▶ _Exercise prompt_: Copy the entries exactly, through the "of its host." line.

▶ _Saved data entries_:
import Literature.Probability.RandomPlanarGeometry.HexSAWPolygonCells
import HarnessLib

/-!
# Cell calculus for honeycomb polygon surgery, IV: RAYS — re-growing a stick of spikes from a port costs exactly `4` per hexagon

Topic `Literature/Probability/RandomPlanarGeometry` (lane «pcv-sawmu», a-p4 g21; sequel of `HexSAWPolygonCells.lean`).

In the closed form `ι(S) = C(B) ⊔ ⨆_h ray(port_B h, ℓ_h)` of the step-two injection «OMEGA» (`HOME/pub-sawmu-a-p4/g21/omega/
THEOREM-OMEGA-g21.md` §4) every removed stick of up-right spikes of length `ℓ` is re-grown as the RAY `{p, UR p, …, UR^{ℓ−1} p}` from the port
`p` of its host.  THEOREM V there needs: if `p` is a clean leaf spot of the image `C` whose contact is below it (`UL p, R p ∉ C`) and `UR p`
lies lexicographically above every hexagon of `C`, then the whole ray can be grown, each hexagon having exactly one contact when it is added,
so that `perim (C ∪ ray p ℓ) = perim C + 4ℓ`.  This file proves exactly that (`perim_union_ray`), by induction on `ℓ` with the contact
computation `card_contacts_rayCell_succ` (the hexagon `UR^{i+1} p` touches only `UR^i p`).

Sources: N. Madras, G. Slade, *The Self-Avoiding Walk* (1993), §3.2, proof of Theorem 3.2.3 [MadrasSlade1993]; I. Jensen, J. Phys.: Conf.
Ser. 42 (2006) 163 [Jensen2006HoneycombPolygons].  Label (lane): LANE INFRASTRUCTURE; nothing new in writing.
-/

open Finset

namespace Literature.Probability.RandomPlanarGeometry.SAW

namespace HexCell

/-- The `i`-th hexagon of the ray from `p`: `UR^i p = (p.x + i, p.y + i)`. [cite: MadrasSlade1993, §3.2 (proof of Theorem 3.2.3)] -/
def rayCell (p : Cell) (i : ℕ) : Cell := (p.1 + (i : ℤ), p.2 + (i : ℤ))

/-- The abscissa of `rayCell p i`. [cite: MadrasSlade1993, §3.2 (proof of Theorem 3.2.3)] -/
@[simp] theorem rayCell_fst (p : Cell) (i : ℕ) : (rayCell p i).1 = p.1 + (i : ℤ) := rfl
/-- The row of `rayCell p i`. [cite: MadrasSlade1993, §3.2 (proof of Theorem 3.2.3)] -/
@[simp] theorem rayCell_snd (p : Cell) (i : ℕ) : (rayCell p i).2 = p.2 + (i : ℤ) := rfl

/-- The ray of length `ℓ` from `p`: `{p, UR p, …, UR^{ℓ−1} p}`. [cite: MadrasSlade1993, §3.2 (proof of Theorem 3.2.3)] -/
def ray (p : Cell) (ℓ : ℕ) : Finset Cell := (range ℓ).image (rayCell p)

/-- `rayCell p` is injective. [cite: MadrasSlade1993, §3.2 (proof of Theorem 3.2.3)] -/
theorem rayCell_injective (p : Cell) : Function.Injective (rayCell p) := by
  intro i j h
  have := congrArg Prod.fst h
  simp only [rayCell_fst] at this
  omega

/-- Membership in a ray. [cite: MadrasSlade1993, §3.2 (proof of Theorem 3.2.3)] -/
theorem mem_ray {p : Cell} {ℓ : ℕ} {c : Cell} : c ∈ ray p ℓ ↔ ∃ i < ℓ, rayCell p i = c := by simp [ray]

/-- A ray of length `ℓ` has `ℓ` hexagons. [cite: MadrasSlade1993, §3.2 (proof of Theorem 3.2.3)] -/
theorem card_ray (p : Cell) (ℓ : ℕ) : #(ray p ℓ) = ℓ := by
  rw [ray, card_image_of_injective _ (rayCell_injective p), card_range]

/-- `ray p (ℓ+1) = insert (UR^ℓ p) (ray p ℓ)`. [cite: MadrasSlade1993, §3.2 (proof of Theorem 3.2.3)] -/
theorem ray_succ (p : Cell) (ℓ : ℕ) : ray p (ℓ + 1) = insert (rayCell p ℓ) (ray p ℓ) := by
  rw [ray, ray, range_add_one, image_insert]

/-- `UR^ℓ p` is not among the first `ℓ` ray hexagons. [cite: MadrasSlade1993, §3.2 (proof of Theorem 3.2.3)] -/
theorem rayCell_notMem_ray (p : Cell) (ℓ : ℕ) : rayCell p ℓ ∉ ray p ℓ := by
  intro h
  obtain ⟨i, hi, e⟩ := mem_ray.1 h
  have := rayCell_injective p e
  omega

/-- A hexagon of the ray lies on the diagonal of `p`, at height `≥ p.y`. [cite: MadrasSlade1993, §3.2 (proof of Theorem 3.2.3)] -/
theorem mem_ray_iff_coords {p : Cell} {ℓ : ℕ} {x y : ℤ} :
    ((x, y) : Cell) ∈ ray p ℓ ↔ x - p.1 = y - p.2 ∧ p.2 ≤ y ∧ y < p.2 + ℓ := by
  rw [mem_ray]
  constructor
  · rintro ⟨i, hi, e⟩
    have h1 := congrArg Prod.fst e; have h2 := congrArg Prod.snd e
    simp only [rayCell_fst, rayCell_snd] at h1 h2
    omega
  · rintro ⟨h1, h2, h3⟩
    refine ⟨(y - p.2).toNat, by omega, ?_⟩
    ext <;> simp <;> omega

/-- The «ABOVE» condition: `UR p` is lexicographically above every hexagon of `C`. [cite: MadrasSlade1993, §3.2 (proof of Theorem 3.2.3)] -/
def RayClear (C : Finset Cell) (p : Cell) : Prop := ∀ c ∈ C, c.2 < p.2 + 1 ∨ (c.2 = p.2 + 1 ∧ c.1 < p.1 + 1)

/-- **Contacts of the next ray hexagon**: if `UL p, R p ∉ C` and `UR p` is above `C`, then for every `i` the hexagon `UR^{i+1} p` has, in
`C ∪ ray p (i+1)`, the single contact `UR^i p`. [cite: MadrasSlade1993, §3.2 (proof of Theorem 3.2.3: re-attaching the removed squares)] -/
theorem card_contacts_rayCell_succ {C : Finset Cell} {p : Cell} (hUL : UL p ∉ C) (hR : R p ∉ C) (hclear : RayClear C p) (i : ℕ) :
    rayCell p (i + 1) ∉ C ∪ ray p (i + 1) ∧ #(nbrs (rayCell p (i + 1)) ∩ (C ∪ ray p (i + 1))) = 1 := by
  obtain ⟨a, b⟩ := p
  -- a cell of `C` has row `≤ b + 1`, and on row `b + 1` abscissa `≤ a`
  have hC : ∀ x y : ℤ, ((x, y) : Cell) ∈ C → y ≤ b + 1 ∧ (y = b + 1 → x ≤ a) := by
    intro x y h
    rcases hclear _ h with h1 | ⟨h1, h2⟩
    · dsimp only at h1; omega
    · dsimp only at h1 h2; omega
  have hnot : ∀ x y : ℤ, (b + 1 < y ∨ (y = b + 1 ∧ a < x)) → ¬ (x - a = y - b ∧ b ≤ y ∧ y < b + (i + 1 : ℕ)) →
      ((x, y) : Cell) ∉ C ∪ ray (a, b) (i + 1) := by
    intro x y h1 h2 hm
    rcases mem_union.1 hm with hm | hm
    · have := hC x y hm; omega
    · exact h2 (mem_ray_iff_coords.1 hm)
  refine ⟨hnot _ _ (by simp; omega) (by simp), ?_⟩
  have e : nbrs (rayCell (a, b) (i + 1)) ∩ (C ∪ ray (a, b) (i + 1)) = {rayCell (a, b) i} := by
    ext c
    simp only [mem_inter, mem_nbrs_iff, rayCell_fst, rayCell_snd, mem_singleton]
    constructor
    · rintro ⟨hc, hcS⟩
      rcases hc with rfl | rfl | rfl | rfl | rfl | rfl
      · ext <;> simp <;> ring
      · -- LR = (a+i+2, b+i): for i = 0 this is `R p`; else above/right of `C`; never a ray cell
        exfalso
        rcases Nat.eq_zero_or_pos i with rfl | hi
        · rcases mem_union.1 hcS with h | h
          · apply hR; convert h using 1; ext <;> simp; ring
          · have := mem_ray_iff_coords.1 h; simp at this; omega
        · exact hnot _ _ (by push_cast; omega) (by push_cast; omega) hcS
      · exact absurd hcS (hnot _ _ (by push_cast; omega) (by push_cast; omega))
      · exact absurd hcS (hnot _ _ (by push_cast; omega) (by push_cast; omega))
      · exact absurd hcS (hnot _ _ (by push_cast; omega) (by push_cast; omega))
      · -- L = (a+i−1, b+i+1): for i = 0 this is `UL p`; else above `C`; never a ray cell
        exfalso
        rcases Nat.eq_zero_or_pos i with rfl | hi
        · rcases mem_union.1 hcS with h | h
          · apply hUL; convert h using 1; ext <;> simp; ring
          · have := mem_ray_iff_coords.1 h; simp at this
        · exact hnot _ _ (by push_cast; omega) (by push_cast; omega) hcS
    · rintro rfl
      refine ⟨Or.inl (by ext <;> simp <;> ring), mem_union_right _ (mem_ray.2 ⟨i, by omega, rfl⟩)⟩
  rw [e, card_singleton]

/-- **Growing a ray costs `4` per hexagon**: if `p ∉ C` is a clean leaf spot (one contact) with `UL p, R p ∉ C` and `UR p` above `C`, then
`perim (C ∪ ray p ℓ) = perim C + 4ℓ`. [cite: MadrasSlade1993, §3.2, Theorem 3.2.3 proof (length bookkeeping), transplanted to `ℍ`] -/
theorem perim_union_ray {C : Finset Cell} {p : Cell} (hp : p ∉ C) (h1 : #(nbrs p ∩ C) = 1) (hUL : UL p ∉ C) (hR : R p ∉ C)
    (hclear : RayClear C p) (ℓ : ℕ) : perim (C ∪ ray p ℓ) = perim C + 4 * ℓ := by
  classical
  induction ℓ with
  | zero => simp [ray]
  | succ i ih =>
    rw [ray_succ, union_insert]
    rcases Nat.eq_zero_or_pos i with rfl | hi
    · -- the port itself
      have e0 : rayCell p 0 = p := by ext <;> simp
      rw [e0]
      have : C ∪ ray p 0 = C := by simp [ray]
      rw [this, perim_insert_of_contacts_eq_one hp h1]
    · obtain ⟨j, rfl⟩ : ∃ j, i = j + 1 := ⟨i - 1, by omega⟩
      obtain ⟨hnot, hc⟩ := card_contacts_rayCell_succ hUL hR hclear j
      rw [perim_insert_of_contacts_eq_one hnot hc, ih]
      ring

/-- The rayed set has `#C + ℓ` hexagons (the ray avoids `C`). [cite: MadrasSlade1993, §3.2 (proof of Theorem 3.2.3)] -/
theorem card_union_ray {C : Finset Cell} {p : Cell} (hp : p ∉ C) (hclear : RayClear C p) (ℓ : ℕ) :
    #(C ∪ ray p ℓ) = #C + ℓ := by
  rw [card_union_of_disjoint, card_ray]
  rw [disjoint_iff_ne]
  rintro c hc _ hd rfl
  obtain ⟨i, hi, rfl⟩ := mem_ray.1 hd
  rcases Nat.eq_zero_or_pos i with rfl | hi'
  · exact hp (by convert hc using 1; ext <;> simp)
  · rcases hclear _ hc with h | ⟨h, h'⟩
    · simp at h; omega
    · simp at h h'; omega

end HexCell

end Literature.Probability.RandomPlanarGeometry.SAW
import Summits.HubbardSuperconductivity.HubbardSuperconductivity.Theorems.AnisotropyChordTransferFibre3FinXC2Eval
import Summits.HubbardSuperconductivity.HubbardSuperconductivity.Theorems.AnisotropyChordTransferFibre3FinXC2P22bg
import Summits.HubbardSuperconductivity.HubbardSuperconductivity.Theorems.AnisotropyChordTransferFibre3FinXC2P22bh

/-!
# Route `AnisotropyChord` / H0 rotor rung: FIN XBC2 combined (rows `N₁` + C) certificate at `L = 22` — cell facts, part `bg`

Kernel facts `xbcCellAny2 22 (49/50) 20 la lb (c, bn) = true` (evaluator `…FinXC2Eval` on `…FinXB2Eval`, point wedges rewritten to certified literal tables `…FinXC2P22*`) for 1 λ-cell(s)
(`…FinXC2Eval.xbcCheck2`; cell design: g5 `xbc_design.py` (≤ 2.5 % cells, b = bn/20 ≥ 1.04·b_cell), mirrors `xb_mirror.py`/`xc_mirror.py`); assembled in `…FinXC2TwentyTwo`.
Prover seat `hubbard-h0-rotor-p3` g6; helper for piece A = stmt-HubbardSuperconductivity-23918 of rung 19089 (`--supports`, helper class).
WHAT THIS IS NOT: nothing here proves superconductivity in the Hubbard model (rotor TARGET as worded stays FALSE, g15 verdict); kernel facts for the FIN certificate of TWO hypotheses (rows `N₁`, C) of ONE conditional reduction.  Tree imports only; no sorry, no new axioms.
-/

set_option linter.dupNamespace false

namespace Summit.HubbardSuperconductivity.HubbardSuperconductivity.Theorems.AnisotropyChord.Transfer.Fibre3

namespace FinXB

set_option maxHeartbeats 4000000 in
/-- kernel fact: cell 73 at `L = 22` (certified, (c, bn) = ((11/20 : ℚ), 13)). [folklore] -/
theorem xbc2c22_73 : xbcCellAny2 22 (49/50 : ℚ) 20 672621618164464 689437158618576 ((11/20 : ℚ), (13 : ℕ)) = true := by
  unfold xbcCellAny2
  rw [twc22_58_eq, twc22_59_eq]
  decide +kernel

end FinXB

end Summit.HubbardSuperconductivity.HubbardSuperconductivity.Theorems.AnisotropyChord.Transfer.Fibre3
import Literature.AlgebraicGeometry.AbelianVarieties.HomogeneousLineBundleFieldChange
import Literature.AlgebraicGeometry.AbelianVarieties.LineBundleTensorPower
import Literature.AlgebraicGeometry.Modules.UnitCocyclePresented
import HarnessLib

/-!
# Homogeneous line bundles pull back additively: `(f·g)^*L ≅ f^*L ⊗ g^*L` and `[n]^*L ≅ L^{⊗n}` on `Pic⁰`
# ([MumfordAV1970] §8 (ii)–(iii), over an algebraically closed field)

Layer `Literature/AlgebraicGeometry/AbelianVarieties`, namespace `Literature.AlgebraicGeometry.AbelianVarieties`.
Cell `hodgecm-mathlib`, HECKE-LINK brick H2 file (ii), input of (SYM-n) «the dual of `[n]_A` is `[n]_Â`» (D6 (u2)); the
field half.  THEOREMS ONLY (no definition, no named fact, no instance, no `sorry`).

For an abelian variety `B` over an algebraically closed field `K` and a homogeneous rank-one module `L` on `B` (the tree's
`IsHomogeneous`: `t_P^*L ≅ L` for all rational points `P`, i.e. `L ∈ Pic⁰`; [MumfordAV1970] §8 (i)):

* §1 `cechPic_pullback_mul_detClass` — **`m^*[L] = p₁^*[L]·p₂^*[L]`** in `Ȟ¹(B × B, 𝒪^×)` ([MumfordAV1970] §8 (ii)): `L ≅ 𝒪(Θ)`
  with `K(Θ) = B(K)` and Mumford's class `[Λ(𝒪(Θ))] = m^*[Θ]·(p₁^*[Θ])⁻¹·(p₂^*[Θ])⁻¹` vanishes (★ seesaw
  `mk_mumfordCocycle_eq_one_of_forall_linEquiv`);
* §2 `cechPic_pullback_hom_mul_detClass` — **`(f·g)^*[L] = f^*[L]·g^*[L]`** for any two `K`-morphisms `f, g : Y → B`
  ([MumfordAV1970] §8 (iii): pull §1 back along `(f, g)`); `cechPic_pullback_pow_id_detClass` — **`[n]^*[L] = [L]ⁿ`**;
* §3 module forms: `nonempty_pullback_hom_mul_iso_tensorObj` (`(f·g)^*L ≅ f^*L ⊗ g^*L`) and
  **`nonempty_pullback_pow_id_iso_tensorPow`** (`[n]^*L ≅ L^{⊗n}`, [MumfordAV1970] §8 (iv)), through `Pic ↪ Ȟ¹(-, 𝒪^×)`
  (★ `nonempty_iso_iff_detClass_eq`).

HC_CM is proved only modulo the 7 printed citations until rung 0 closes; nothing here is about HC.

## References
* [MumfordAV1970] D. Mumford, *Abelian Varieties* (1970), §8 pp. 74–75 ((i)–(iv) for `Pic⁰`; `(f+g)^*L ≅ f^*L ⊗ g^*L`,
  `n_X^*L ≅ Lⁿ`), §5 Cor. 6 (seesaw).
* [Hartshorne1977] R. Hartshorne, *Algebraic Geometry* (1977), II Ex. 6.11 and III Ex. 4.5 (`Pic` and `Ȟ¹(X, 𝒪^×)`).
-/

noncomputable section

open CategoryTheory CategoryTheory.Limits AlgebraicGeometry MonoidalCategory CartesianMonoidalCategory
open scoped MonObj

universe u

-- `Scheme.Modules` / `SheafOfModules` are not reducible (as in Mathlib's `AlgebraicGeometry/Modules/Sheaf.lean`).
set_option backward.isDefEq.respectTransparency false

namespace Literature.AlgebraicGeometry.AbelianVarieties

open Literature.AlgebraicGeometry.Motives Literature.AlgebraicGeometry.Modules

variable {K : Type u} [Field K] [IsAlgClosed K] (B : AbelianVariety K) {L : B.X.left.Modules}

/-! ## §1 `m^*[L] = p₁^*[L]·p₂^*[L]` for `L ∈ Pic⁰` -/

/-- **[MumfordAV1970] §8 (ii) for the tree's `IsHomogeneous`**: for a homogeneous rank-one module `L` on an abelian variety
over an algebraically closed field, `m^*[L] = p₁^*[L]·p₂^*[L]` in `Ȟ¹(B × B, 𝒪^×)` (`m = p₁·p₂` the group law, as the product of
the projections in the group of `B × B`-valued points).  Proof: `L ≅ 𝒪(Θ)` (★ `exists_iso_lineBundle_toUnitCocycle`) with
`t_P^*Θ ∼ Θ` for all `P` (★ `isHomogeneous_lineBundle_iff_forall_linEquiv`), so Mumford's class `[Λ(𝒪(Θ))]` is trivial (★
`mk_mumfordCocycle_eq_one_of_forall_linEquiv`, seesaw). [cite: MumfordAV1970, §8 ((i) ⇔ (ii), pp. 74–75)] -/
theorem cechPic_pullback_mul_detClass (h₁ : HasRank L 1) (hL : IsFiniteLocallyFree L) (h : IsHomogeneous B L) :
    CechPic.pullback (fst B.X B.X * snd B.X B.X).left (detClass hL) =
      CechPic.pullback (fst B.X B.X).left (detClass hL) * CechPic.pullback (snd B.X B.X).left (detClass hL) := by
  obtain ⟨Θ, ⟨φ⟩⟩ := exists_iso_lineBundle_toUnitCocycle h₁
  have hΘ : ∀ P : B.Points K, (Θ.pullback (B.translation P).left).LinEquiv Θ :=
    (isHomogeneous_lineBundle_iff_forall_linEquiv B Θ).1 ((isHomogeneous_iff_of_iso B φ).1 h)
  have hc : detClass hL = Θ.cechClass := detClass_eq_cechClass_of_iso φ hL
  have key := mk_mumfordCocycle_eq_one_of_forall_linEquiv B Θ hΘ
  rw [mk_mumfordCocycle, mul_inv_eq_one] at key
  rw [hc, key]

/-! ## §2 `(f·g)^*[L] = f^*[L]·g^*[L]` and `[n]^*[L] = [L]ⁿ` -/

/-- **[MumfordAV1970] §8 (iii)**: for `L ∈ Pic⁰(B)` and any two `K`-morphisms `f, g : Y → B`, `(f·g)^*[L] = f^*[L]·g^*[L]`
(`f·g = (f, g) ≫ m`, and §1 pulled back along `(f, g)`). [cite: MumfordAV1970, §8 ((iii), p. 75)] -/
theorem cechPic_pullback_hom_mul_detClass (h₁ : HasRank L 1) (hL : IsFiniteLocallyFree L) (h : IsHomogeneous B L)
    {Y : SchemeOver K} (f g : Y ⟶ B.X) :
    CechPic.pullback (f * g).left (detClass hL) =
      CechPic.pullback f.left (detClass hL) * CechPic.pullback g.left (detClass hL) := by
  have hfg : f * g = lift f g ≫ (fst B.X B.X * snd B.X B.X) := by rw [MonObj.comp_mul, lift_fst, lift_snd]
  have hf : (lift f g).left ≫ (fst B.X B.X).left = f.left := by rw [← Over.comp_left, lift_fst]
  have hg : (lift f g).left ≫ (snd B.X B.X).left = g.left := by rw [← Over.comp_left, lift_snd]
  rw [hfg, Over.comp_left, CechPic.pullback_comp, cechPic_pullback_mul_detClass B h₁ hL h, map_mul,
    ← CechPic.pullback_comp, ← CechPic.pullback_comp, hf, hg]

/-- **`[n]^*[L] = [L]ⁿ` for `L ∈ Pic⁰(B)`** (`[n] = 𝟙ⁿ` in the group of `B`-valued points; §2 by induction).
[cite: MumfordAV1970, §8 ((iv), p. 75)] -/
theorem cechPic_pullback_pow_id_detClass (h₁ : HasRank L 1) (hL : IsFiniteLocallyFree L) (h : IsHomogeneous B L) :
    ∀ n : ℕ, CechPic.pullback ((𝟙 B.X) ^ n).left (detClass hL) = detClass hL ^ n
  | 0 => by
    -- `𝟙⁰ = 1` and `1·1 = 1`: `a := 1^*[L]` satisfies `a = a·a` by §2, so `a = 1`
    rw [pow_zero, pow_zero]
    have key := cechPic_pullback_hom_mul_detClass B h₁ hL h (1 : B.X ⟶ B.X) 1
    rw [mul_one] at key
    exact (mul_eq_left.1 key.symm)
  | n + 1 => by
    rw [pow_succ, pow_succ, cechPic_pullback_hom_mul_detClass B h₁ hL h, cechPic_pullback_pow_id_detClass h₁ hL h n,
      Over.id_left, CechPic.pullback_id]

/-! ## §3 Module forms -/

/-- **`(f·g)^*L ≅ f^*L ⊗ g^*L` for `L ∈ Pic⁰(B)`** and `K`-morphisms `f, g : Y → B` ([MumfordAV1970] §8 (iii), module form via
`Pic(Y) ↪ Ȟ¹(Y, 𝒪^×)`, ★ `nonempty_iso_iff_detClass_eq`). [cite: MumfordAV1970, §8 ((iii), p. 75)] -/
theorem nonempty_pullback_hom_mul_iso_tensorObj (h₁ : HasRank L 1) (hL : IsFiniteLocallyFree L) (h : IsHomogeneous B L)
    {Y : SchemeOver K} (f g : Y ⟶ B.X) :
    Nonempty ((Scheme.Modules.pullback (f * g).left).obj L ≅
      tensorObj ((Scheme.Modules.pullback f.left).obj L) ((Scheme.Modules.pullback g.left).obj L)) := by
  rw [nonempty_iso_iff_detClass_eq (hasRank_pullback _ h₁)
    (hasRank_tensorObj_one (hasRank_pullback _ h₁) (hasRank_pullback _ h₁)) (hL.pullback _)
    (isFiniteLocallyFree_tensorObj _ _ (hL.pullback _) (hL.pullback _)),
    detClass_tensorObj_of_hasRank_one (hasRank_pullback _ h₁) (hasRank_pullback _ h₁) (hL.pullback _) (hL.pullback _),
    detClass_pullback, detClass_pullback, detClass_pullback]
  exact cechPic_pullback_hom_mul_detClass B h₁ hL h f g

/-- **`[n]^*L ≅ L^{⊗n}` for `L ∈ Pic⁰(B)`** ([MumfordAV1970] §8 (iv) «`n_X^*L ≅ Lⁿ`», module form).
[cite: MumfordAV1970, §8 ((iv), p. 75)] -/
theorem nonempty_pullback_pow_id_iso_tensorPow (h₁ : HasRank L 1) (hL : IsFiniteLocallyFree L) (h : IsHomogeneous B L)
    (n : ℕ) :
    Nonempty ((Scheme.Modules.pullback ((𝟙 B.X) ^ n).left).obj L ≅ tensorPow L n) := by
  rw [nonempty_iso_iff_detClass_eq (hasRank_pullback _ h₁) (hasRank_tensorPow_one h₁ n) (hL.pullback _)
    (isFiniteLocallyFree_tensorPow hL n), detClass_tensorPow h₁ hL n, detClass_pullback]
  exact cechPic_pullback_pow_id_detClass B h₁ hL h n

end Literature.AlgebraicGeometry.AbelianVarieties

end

▶ _Final answer_:
import Literature.Probability.RandomPlanarGeometry.HexSAWPolygonCells
import HarnessLib

/-!
# Cell calculus for honeycomb polygon surgery, IV: RAYS — re-growing a stick of spikes from a port costs exactly `4` per hexagon

Topic `Literature/Probability/RandomPlanarGeometry` (lane «pcv-sawmu», a-p4 g21; sequel of `HexSAWPolygonCells.lean`).

In the closed form `ι(S) = C(B) ⊔ ⨆_h ray(port_B h, ℓ_h)` of the step-two injection «OMEGA» (`HOME/pub-sawmu-a-p4/g21/omega/
THEOREM-OMEGA-g21.md` §4) every removed stick of up-right spikes of length `ℓ` is re-grown as the RAY `{p, UR p, …, UR^{ℓ−1} p}` from the port
`p` of its host.  THEOREM V there needs: if `p` is a clean leaf spot of the image `C` whose contact is below it (`UL p, R p ∉ C`) and `UR p`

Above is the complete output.